[Saved data entries]
=== Section Start ===
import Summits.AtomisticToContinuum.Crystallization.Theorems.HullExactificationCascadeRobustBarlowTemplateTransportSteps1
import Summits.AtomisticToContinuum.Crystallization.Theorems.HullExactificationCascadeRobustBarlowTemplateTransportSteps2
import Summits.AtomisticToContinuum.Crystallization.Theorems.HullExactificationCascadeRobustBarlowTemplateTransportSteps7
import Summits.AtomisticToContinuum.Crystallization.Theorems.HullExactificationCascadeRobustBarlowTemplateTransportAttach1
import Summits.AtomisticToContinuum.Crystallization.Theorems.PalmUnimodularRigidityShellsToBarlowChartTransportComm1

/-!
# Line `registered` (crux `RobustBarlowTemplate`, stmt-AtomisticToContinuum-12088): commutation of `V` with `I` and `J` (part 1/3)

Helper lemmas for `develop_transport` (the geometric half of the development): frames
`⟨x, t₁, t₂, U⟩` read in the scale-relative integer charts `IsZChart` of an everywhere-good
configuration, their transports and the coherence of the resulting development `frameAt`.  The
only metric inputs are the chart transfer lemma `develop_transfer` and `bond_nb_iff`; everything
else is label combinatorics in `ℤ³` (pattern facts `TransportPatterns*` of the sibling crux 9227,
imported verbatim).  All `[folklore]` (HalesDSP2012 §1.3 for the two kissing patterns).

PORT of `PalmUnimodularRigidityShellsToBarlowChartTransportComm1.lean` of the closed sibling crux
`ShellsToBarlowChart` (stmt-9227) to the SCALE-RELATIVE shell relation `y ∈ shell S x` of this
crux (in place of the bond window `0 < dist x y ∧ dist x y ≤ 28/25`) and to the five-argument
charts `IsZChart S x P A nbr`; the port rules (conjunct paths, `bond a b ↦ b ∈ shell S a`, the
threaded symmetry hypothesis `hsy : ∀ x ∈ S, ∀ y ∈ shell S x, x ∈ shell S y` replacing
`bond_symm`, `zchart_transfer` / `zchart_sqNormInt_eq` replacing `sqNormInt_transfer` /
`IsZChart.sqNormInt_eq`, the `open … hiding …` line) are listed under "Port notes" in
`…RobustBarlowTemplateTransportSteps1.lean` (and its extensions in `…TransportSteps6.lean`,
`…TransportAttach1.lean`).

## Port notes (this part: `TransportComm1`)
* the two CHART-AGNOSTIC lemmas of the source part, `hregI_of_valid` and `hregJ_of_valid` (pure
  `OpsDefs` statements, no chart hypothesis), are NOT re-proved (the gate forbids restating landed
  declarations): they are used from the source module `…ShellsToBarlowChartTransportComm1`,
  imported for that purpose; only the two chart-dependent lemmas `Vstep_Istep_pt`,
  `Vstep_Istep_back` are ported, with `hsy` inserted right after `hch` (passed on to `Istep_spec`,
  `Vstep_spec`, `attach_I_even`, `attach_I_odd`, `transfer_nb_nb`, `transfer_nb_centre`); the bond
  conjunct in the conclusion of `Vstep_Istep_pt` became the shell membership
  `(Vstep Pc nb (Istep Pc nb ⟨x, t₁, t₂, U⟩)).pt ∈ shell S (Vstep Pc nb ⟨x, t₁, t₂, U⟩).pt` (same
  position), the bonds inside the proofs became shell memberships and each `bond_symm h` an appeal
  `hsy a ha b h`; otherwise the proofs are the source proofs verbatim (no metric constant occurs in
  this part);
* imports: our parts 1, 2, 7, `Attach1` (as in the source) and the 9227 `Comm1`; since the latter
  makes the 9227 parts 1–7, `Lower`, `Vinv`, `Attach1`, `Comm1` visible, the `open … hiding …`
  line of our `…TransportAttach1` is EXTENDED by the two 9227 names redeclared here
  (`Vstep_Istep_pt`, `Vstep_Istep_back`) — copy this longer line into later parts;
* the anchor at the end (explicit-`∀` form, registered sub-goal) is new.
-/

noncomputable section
=== Section End ===
=== Section Start ===
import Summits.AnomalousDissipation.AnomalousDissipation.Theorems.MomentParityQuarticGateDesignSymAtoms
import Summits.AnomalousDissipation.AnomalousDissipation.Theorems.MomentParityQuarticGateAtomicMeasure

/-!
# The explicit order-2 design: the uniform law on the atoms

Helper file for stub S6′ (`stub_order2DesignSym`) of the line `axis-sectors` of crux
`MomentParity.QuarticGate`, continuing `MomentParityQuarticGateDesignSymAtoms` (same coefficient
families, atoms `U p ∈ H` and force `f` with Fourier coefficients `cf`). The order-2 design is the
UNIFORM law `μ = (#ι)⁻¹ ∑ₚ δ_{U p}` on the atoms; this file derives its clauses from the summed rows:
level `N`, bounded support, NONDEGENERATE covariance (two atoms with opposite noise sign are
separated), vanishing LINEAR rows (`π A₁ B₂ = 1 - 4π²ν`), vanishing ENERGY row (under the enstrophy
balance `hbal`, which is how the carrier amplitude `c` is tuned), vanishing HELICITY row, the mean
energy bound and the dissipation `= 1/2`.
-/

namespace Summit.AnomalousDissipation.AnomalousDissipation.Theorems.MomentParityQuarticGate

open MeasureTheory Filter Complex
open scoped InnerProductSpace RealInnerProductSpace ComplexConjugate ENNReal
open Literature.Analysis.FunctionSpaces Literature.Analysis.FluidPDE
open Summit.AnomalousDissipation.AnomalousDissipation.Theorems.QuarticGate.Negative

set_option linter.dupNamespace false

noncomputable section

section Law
=== Section End ===
=== Section Start ===
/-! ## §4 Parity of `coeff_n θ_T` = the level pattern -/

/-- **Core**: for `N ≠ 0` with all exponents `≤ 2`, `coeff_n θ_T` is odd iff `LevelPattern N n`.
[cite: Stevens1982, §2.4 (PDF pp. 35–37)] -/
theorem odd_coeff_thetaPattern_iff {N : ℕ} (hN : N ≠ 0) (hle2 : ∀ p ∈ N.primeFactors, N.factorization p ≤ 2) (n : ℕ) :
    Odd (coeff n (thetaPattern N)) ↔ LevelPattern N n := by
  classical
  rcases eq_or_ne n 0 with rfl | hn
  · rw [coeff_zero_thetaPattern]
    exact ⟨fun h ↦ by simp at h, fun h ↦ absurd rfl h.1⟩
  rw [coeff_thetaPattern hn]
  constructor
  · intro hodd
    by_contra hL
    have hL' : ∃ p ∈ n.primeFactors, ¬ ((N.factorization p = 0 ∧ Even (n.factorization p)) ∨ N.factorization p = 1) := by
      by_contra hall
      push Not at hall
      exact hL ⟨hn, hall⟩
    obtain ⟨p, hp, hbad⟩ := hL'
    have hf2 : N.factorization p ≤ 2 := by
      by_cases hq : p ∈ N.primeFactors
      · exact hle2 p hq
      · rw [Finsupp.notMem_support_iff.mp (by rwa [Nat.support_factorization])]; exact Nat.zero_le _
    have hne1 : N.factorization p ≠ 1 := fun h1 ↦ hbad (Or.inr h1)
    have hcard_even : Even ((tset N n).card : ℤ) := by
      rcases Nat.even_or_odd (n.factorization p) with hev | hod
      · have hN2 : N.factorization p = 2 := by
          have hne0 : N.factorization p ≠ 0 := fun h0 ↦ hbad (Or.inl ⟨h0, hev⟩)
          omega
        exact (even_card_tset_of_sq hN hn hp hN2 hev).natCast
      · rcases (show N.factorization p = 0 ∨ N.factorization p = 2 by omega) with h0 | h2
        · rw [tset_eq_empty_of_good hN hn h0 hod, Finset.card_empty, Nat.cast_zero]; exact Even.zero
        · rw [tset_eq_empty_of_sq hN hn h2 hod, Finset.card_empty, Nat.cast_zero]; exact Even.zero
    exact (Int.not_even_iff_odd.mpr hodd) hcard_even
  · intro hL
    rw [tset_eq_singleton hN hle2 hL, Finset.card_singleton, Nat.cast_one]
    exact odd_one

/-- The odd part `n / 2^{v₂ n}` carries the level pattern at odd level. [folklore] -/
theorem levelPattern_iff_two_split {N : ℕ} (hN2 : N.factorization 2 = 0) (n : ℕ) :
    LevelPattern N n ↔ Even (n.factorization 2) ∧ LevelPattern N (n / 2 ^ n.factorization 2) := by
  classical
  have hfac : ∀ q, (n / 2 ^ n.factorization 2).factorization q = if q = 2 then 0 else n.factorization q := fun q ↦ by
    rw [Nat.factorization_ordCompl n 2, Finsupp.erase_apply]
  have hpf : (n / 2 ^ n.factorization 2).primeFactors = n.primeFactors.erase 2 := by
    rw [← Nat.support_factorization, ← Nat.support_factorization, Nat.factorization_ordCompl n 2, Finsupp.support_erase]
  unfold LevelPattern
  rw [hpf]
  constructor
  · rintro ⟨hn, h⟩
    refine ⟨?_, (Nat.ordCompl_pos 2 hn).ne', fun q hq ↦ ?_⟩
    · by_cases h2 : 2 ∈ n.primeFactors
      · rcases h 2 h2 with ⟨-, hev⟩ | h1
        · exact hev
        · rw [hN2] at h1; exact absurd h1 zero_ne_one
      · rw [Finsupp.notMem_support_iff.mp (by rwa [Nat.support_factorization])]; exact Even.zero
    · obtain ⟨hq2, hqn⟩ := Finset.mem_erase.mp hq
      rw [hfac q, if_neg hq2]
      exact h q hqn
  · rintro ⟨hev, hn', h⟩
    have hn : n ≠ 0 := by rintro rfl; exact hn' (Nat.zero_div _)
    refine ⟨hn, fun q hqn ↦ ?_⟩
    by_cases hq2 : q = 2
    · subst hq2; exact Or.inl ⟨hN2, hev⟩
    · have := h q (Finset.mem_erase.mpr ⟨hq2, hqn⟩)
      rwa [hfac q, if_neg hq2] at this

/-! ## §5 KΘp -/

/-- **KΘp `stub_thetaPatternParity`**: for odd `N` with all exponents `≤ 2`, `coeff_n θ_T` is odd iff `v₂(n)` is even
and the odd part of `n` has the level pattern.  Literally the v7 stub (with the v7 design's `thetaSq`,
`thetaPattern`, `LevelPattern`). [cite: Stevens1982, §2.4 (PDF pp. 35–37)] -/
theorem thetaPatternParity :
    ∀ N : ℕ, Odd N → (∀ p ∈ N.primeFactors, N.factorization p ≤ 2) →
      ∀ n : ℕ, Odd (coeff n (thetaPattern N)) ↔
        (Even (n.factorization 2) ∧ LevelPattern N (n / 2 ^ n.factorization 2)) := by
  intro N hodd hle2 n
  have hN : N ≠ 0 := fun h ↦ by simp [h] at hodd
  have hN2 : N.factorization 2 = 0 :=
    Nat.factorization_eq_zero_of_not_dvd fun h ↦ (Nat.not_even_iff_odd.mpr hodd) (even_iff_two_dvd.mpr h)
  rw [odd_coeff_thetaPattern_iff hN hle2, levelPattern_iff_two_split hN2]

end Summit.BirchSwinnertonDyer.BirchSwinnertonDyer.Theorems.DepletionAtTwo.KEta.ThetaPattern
=== Section End ===
> INSTRUCTIONS TO FOLLOW:
Return the span of lines in the data above that opens at the line with "rw [Nat.factorization_ordCompl n" and closes at the line with "rintro ⟨hev, hn', h⟩", exactly, ends included, nothing else.

> FINAL ANSWER:
    rw [Nat.factorization_ordCompl n 2, Finsupp.erase_apply]
  have hpf : (n / 2 ^ n.factorization 2).primeFactors = n.primeFactors.erase 2 := by
    rw [← Nat.support_factorization, ← Nat.support_factorization, Nat.factorization_ordCompl n 2, Finsupp.support_erase]
  unfold LevelPattern
  rw [hpf]
  constructor
  · rintro ⟨hn, h⟩
    refine ⟨?_, (Nat.ordCompl_pos 2 hn).ne', fun q hq ↦ ?_⟩
    · by_cases h2 : 2 ∈ n.primeFactors
      · rcases h 2 h2 with ⟨-, hev⟩ | h1
        · exact hev
        · rw [hN2] at h1; exact absurd h1 zero_ne_one
      · rw [Finsupp.notMem_support_iff.mp (by rwa [Nat.support_factorization])]; exact Even.zero
    · obtain ⟨hq2, hqn⟩ := Finset.mem_erase.mp hq
      rw [hfac q, if_neg hq2]
      exact h q hqn
  · rintro ⟨hev, hn', h⟩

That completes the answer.